### WORK INSTRUCTIONS:
Print nothing except the lines of the listing below from the line with "import HarnessLib" to the line with "namespace TriEndpointRate", each exactly as written, both ends included.

### RECORDS SHOWN:
◇ ◇ ◇ ◇ ◇ ◇ ◇
import Literature.Probability.RandomPlanarGeometry.SAWTriangularEndpointEnvelope
import Literature.Probability.RandomPlanarGeometry.SAWOneStepRateInsertionEngine
import Literature.Probability.RandomPlanarGeometry.SAWTriangularHammersleyWelsh
import HarnessLib

/-!
# Kesten's mixed rate for walks of `𝕋` with a fixed endpoint: `−K N^{-1/3} ≤ c_{N+1}(0,x)/c_N(0,x) − μ(𝕋) ≤ K N^{-1/4}`

Topic `Literature/Probability/RandomPlanarGeometry` (lane «pcv-sawmu», item «TRI-ENDPOINT» rate; continues
`SAWTriangularEndpointEnvelope.lean` with the abstract engine `SAWOneStepRateInsertionEngine.lean`; assembly text:
a-idea-1 gen 13, `Sketch_G13_R83.lean` §3–§4, specialised to the tree).  Source: N. Madras, G. Slade, *The Self-Avoiding
Walk* (1993), §7.5 eq. (7.5.2) p. 255: on `ℤ^d`, for `x ≠ 0` fixed, `−K N^{-1/3} < c_{N+2}(0,x)/c_N(0,x) − μ² < K N^{-1/4}`
(Kesten 1963; two steps, parity of `‖x‖₁`; the tree has it as `Zd.Kesten1963_ratioRate_endpoint_allDim`).  On `𝕋` (one
step, no parity) this file proves the same pair of exponents CONDITIONALLY on the single combinatorial input
`TriEndpointIns x` (the polygon insertion `c_n(0,x) t_m ≤ Z (n+m+k)^6 c_{n+m+k}(0,x)`, taken verbatim as a hypothesis):
every other input of the engine is discharged by name — monotonicity `exists_card_triSLx_le_four_mul`
(`SAWTriangularEndpointMonotone`), Kesten's inequality and the lower envelope from the insertion
(`kestenIneqTriEndpoint_of`, `triEndpointLo_of_ins`), the Hammersley–Welsh upper envelope `triSawCount_le_exp_mul_pow`,
and the polygon envelope `abs_log_triLoopCount_sub_le` (`SAWTriangularPolygonGrowth`).

## Main statements (namespace `Literature.Probability.RandomPlanarGeometry.SAW`)

* `TriEndpointRate.triLoopCount_envelope`, `stem_lower`, `stem_ins` — the auxiliary sequence `T_m := μ^k t_{m−k}`;
* **`triEndpointRatioRateMixed_of_ins`** — `TriEndpointIns x → (−K N^{-1/3} ≤ φ_N(x) − μ(𝕋) ≤ K N^{-1/4}, N ≥ N₀)`
  for `x ≠ 0` (the lane's face `TriEndpointRatioRateMixed x`);
* `abs_card_triSLx_ratio_sub_le_eventually_of_ins` — the symmetric `∀ᶠ` corollary with exponent `1/4`.
-/

noncomputable section

open Filter Topology Finset Literature.Probability.LatticeModels Literature.Probability.Percolation SimpleGraph

namespace Literature.Probability.RandomPlanarGeometry.SAW

namespace TriEndpointRate

/-- The two-sided envelope of `t_n`, exponentiated: `e^{−(53+3L)√n} μ^n ≤ t_n ≤ e^{(53+3L)√n} μ^n` for `n ≥ 4`
(`L = log μ(𝕋)`). [cite: MadrasSlade1993, Corollary 3.2.5 (3.2.9) (p. 67)] -/
theorem triLoopCount_envelope {n : ℕ} (hn : 4 ≤ n) :
    Real.exp (-((53 + 3 * logMuTri) * Real.sqrt n)) * Real.exp logMuTri ^ n ≤ (triLoopCount n : ℝ) ∧
      (triLoopCount n : ℝ) ≤ Real.exp ((53 + 3 * logMuTri) * Real.sqrt n) * Real.exp logMuTri ^ n := by
  obtain ⟨ht0, hb⟩ := abs_log_triLoopCount_sub_le hn
  obtain ⟨h1, h2⟩ := abs_le.1 hb
  have hμ0 : 0 < Real.exp logMuTri := Real.exp_pos _
  constructor
  · refine (Real.log_le_log_iff (by positivity) ht0).1 ?_
    rw [Real.log_mul (Real.exp_pos _).ne' (pow_pos hμ0 _).ne', Real.log_exp, Real.log_pow, Real.log_exp]
    linarith
  · refine (Real.log_le_log_iff ht0 (by positivity)).1 ?_
    rw [Real.log_mul (Real.exp_pos _).ne' (pow_pos hμ0 _).ne', Real.log_exp, Real.log_pow, Real.log_exp]
    linarith

/-- The stemmed auxiliary sequence `T_m := μ^k t_{m−k}` keeps the lower envelope (constant `cc ≥ 53 + 3 log μ(𝕋)`).
[cite: MadrasSlade1993, Corollary 3.2.5 (3.2.9) and §7.5 (7.5.2)] -/
theorem stem_lower {cc : ℝ} (hcc : 53 + 3 * logMuTri ≤ cc) {k m : ℕ} (hm : k + 4 ≤ m) :
    Real.exp (-(cc * Real.sqrt m)) * Real.exp logMuTri ^ m ≤
      Real.exp logMuTri ^ k * (triLoopCount (m - k) : ℝ) := by
  have hL : 0 ≤ logMuTri := logMuTri_pos.le
  have hμ0 : 0 < Real.exp logMuTri := Real.exp_pos _
  have h1 := (triLoopCount_envelope (n := m - k) (by omega)).1
  have hcast : ((m - k : ℕ) : ℝ) = (m : ℝ) - k := by rw [Nat.cast_sub (by omega)]
  rw [hcast] at h1
  have hk0 : (0 : ℝ) ≤ k := Nat.cast_nonneg _
  have hsq : Real.sqrt ((m : ℝ) - k) ≤ Real.sqrt m := Real.sqrt_le_sqrt (by linarith)
  have hcc0 : 0 ≤ cc := by linarith
  have hexp : Real.exp (-(cc * Real.sqrt m)) ≤ Real.exp (-((53 + 3 * logMuTri) * Real.sqrt ((m : ℝ) - k))) := by
    rw [Real.exp_le_exp]
    have := mul_le_mul hcc hsq (Real.sqrt_nonneg _) hcc0
    linarith
  have hpow : Real.exp logMuTri ^ m = Real.exp logMuTri ^ k * Real.exp logMuTri ^ (m - k) := by
    rw [← pow_add]; congr 1; omega
  calc Real.exp (-(cc * Real.sqrt m)) * Real.exp logMuTri ^ m
      ≤ Real.exp (-((53 + 3 * logMuTri) * Real.sqrt ((m : ℝ) - k))) * Real.exp logMuTri ^ m :=
        mul_le_mul_of_nonneg_right hexp (pow_nonneg hμ0.le _)
    _ = Real.exp logMuTri ^ k *
          (Real.exp (-((53 + 3 * logMuTri) * Real.sqrt ((m : ℝ) - k))) * Real.exp logMuTri ^ (m - k)) := by
        rw [hpow]; ring
    _ ≤ Real.exp logMuTri ^ k * (triLoopCount (m - k) : ℝ) := mul_le_mul_of_nonneg_left h1 (pow_nonneg hμ0.le _)

/-- The stemmed insertion inequality, cast and re-indexed (`T_m := μ^k t_{m−k}`, constant `μ^k · max Z 1`, no stem).
[cite: MadrasSlade1993, §7.5 (7.5.2) and Theorem 3.2.3 (3.2.5)] -/
theorem stem_ins {S : ℕ → ℕ} {Z k n₁ : ℕ}
    (hins : ∀ n m : ℕ, n₁ ≤ n → 3 ≤ m → S n * triLoopCount m ≤ Z * (n + m + k) ^ 6 * S (n + m + k))
    {n m : ℕ} (hn : n₁ ≤ n) (hm : k + 3 ≤ m) :
    (S n : ℝ) * (Real.exp logMuTri ^ k * triLoopCount (m - k)) ≤
      Real.exp logMuTri ^ k * max (Z : ℝ) 1 * ((n : ℝ) + m) ^ 6 * S (n + m) := by
  have h0 := hins n (m - k) hn (by omega)
  rw [show n + (m - k) + k = n + m by omega] at h0
  have h1 : (S n : ℝ) * triLoopCount (m - k) ≤ Z * ((n : ℝ) + m) ^ 6 * S (n + m) := by exact_mod_cast h0
  have h2 : (Z : ℝ) * ((n : ℝ) + m) ^ 6 * S (n + m) ≤ max (Z : ℝ) 1 * ((n : ℝ) + m) ^ 6 * S (n + m) :=
    mul_le_mul_of_nonneg_right (mul_le_mul_of_nonneg_right (le_max_left _ _) (by positivity)) (Nat.cast_nonneg _)
  have hμk : 0 ≤ Real.exp logMuTri ^ k := pow_nonneg (Real.exp_pos _).le _
  calc (S n : ℝ) * (Real.exp logMuTri ^ k * triLoopCount (m - k))
      = Real.exp logMuTri ^ k * ((S n : ℝ) * triLoopCount (m - k)) := by ring
    _ ≤ Real.exp logMuTri ^ k * (max (Z : ℝ) 1 * ((n : ℝ) + m) ^ 6 * S (n + m)) :=
        mul_le_mul_of_nonneg_left (h1.trans h2) hμk
    _ = Real.exp logMuTri ^ k * max (Z : ℝ) 1 * ((n : ℝ) + m) ^ 6 * S (n + m) := by ring

end TriEndpointRate

open TriEndpointRate OneStepRate

/-- **Kesten's mixed rate for `c_N(0,x)` on the triangular lattice, one step, from the polygon insertion** (`x ≠ 0`):
`TriEndpointIns x` gives `K, N₀` with `−K N^{-1/3} ≤ c_{N+1}(0,x)/c_N(0,x) − μ(𝕋) ≤ K N^{-1/4}` for all `N ≥ N₀` — the
`𝕋`, one-step analogue of Madras–Slade (7.5.2) (`ℤ^d`, two steps, printed).  The abstract engine
`OneStepRate.oneStepRatioRate_insertion` is fed: monotonicity (`A = 4`, `exists_card_triSLx_le_four_mul`), Kesten's
inequality (`kestenIneqTriEndpoint_of`) and the lower envelope (`triEndpointLo_of_ins`) — both from the insertion —, the
Hammersley–Welsh upper envelope (`C = 15`, `triSawCount_le_exp_mul_pow`), and the insertion against `T_m := μ^k t_{m−k}`
with its envelope from `abs_log_triLoopCount_sub_le`.
[cite: MadrasSlade1993, §7.5 eq. (7.5.2) (p. 255); Theorem 7.3.4(b); Corollary 3.2.6] [cite: Kesten1963SAW, Theorem 2] -/
theorem triEndpointRatioRateMixed_of_ins (x : Site 2) (hx : x ≠ 0)
    (hins : ∃ Z k n₁ : ℕ, ∀ n m : ℕ, n₁ ≤ n → 3 ≤ m →
      #(triSLx n x) * triLoopCount m ≤ Z * (n + m + k) ^ 6 * #(triSLx (n + m + k) x)) :
    ∃ K : ℝ, ∃ N₀ : ℕ, ∀ N : ℕ, N₀ ≤ N →
      -(K * (N : ℝ) ^ (-(1 : ℝ) / 3)) ≤ (#(triSLx (N + 1) x) : ℝ) / #(triSLx N x) - Real.exp logMuTri ∧
        (#(triSLx (N + 1) x) : ℝ) / #(triSLx N x) - Real.exp logMuTri ≤ K * (N : ℝ) ^ (-(1 : ℝ) / 4) := by
  have hL : 0 ≤ logMuTri := logMuTri_pos.le
  have hμ1 : 1 ≤ Real.exp logMuTri := Real.one_le_exp hL
  have hμ0 : 0 < Real.exp logMuTri := Real.exp_pos _
  obtain ⟨c, hc, N₁, hlo⟩ := triEndpointLo_of_ins x hx hins
  obtain ⟨D, hK⟩ := kestenIneqTriEndpoint_of x hc hlo
  obtain ⟨NK, hNK⟩ := eventually_atTop.1 hK
  obtain ⟨N₀, hmono⟩ := exists_card_triSLx_le_four_mul x
  obtain ⟨Z, k, n₁, hins⟩ := hins
  -- thresholds and constants
  set n₀ : ℕ := max (max N₀ NK) (max N₁ n₁) + 1 with hn₀def
  have hn₀N₀ : N₀ ≤ n₀ := by omega
  have hn₀NK : NK ≤ n₀ := by omega
  have hn₀N₁ : N₁ ≤ n₀ := by omega
  have hn₀n₁ : n₁ ≤ n₀ := by omega
  have hn₀1 : 1 ≤ n₀ := by omega
  set cc : ℝ := max c (53 + 3 * logMuTri) with hccdef
  have hccc : c ≤ cc := le_max_left _ _
  have hcce : 53 + 3 * logMuTri ≤ cc := le_max_right _ _
  have hcc0 : 0 ≤ cc := hc.trans hccc
  have hP1 : 1 ≤ Real.exp logMuTri ^ k * max (Z : ℝ) 1 :=
    one_le_mul_of_one_le_of_one_le (one_le_pow₀ hμ1) (le_max_right _ _)
  -- the hypotheses of the abstract engine
  have e_mono : ∀ n : ℕ, n₀ ≤ n → (#(triSLx n x) : ℝ) ≤ 4 * #(triSLx (n + 1) x) := fun n hn => by
    exact_mod_cast hmono n (le_trans hn₀N₀ hn)
  have e_K : ∀ n : ℕ, n₀ ≤ n → ((#(triSLx (n + 1) x) : ℝ) / #(triSLx n x)) ^ 2 - D / n ≤
      ((#(triSLx (n + 1) x) : ℝ) / #(triSLx n x)) * ((#(triSLx (n + 2) x) : ℝ) / #(triSLx (n + 1) x)) :=
    fun n hn => hNK n (le_trans hn₀NK hn)
  have e_lo : ∀ n : ℕ, n₀ ≤ n → Real.exp (-(cc * Real.sqrt n)) * Real.exp logMuTri ^ n ≤ #(triSLx n x) := by
    intro n hn
    refine le_trans ?_ (hlo n (le_trans hn₀N₁ hn))
    exact mul_le_mul_of_nonneg_right (Real.exp_le_exp.2 (by nlinarith [Real.sqrt_nonneg (n : ℝ)]))
      (pow_nonneg hμ0.le _)
  have e_hi : ∀ n : ℕ, n₀ ≤ n → (#(triSLx n x) : ℝ) ≤ Real.exp (15 * Real.sqrt n) * Real.exp logMuTri ^ n :=
    fun n hn => le_trans (by exact_mod_cast card_triSLx_le_triSawCount n x)
      (triSawCount_le_exp_mul_pow n (le_trans hn₀1 hn))
  have e_T : ∀ m : ℕ, k + 4 ≤ m → Real.exp (-(cc * Real.sqrt m)) * Real.exp logMuTri ^ m ≤
      Real.exp logMuTri ^ k * (triLoopCount (m - k) : ℝ) := fun m hm => stem_lower hcce hm
  have e_ins : ∀ n m : ℕ, n₀ ≤ n → k + 4 ≤ m →
      (#(triSLx n x) : ℝ) * (Real.exp logMuTri ^ k * triLoopCount (m - k)) ≤
        Real.exp logMuTri ^ k * max (Z : ℝ) 1 * ((n : ℝ) + m) ^ 6 * #(triSLx (n + m) x) :=
    fun n m hn hm => stem_ins (S := fun n => #(triSLx n x)) hins (le_trans hn₀n₁ hn) (by omega)
  obtain ⟨K, M₀, hKM⟩ := oneStepRatioRate_insertion (S := fun n => (#(triSLx n x) : ℝ))
    (T := fun m => Real.exp logMuTri ^ k * (triLoopCount (m - k) : ℝ)) hμ1 (by norm_num : (1 : ℝ) ≤ 4) hP1 hcc0
    (by norm_num : (0 : ℝ) ≤ 15) hn₀1 e_mono e_K e_lo e_hi e_ins e_T
  exact ⟨K, M₀, fun N hN => hKM N hN⟩

/-- The symmetric `∀ᶠ` corollary: `|c_{N+1}(0,x)/c_N(0,x) − μ(𝕋)| ≤ K N^{-1/4}` eventually (`x ≠ 0`, from the insertion).
[cite: MadrasSlade1993, §7.5 eq. (7.5.2) (p. 255)] -/
theorem abs_card_triSLx_ratio_sub_le_eventually_of_ins (x : Site 2) (hx : x ≠ 0)
    (hins : ∃ Z k n₁ : ℕ, ∀ n m : ℕ, n₁ ≤ n → 3 ≤ m →
      #(triSLx n x) * triLoopCount m ≤ Z * (n + m + k) ^ 6 * #(triSLx (n + m + k) x)) :
    ∃ K : ℝ, ∀ᶠ N : ℕ in atTop,
      |(#(triSLx (N + 1) x) : ℝ) / #(triSLx N x) - Real.exp logMuTri| ≤ K * (N : ℝ) ^ (-(1 : ℝ) / 4) := by
  obtain ⟨K, N₀, hK⟩ := triEndpointRatioRateMixed_of_ins x hx hins
  refine ⟨max K 0, eventually_atTop.2 ⟨max N₀ 1, fun N hN => ?_⟩⟩
  have hN1 : (1 : ℝ) ≤ N := by exact_mod_cast le_trans (le_max_right _ _) hN
  obtain ⟨h1, h2⟩ := hK N (le_trans (le_max_left _ _) hN)
  have hp4 : 0 ≤ (N : ℝ) ^ (-(1 : ℝ) / 4) := Real.rpow_nonneg (by linarith) _
  have hp34 : (N : ℝ) ^ (-(1 : ℝ) / 3) ≤ (N : ℝ) ^ (-(1 : ℝ) / 4) :=
    Real.rpow_le_rpow_of_exponent_le hN1 (by norm_num)
  have hK0 : K * (N : ℝ) ^ (-(1 : ℝ) / 4) ≤ max K 0 * (N : ℝ) ^ (-(1 : ℝ) / 4) :=
    mul_le_mul_of_nonneg_right (le_max_left _ _) hp4
  have hK3 : K * (N : ℝ) ^ (-(1 : ℝ) / 3) ≤ max K 0 * (N : ℝ) ^ (-(1 : ℝ) / 4) := by
    rcases le_or_gt 0 K with hK' | hK'
    · calc K * (N : ℝ) ^ (-(1 : ℝ) / 3) ≤ K * (N : ℝ) ^ (-(1 : ℝ) / 4) := mul_le_mul_of_nonneg_left hp34 hK'
        _ ≤ max K 0 * (N : ℝ) ^ (-(1 : ℝ) / 4) := hK0
    · have : K * (N : ℝ) ^ (-(1 : ℝ) / 3) ≤ 0 :=
        mul_nonpos_of_nonpos_of_nonneg hK'.le (Real.rpow_nonneg (by linarith) _)
      exact this.trans (mul_nonneg (le_max_right _ _) hp4)
  exact abs_le.2 ⟨by linarith, by linarith⟩

end Literature.Probability.RandomPlanarGeometry.SAW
◇ ◇ ◇ ◇ ◇ ◇ ◇
### WRITTEN ANSWER:
import HarnessLib

/-!
# Kesten's mixed rate for walks of `𝕋` with a fixed endpoint: `−K N^{-1/3} ≤ c_{N+1}(0,x)/c_N(0,x) − μ(𝕋) ≤ K N^{-1/4}`

Topic `Literature/Probability/RandomPlanarGeometry` (lane «pcv-sawmu», item «TRI-ENDPOINT» rate; continues
`SAWTriangularEndpointEnvelope.lean` with the abstract engine `SAWOneStepRateInsertionEngine.lean`; assembly text:
a-idea-1 gen 13, `Sketch_G13_R83.lean` §3–§4, specialised to the tree).  Source: N. Madras, G. Slade, *The Self-Avoiding
Walk* (1993), §7.5 eq. (7.5.2) p. 255: on `ℤ^d`, for `x ≠ 0` fixed, `−K N^{-1/3} < c_{N+2}(0,x)/c_N(0,x) − μ² < K N^{-1/4}`
(Kesten 1963; two steps, parity of `‖x‖₁`; the tree has it as `Zd.Kesten1963_ratioRate_endpoint_allDim`).  On `𝕋` (one
step, no parity) this file proves the same pair of exponents CONDITIONALLY on the single combinatorial input
`TriEndpointIns x` (the polygon insertion `c_n(0,x) t_m ≤ Z (n+m+k)^6 c_{n+m+k}(0,x)`, taken verbatim as a hypothesis):
every other input of the engine is discharged by name — monotonicity `exists_card_triSLx_le_four_mul`
(`SAWTriangularEndpointMonotone`), Kesten's inequality and the lower envelope from the insertion
(`kestenIneqTriEndpoint_of`, `triEndpointLo_of_ins`), the Hammersley–Welsh upper envelope `triSawCount_le_exp_mul_pow`,
and the polygon envelope `abs_log_triLoopCount_sub_le` (`SAWTriangularPolygonGrowth`).

## Main statements (namespace `Literature.Probability.RandomPlanarGeometry.SAW`)

* `TriEndpointRate.triLoopCount_envelope`, `stem_lower`, `stem_ins` — the auxiliary sequence `T_m := μ^k t_{m−k}`;
* **`triEndpointRatioRateMixed_of_ins`** — `TriEndpointIns x → (−K N^{-1/3} ≤ φ_N(x) − μ(𝕋) ≤ K N^{-1/4}, N ≥ N₀)`
  for `x ≠ 0` (the lane's face `TriEndpointRatioRateMixed x`);
* `abs_card_triSLx_ratio_sub_le_eventually_of_ins` — the symmetric `∀ᶠ` corollary with exponent `1/4`.
-/

noncomputable section

open Filter Topology Finset Literature.Probability.LatticeModels Literature.Probability.Percolation SimpleGraph

namespace Literature.Probability.RandomPlanarGeometry.SAW

namespace TriEndpointRate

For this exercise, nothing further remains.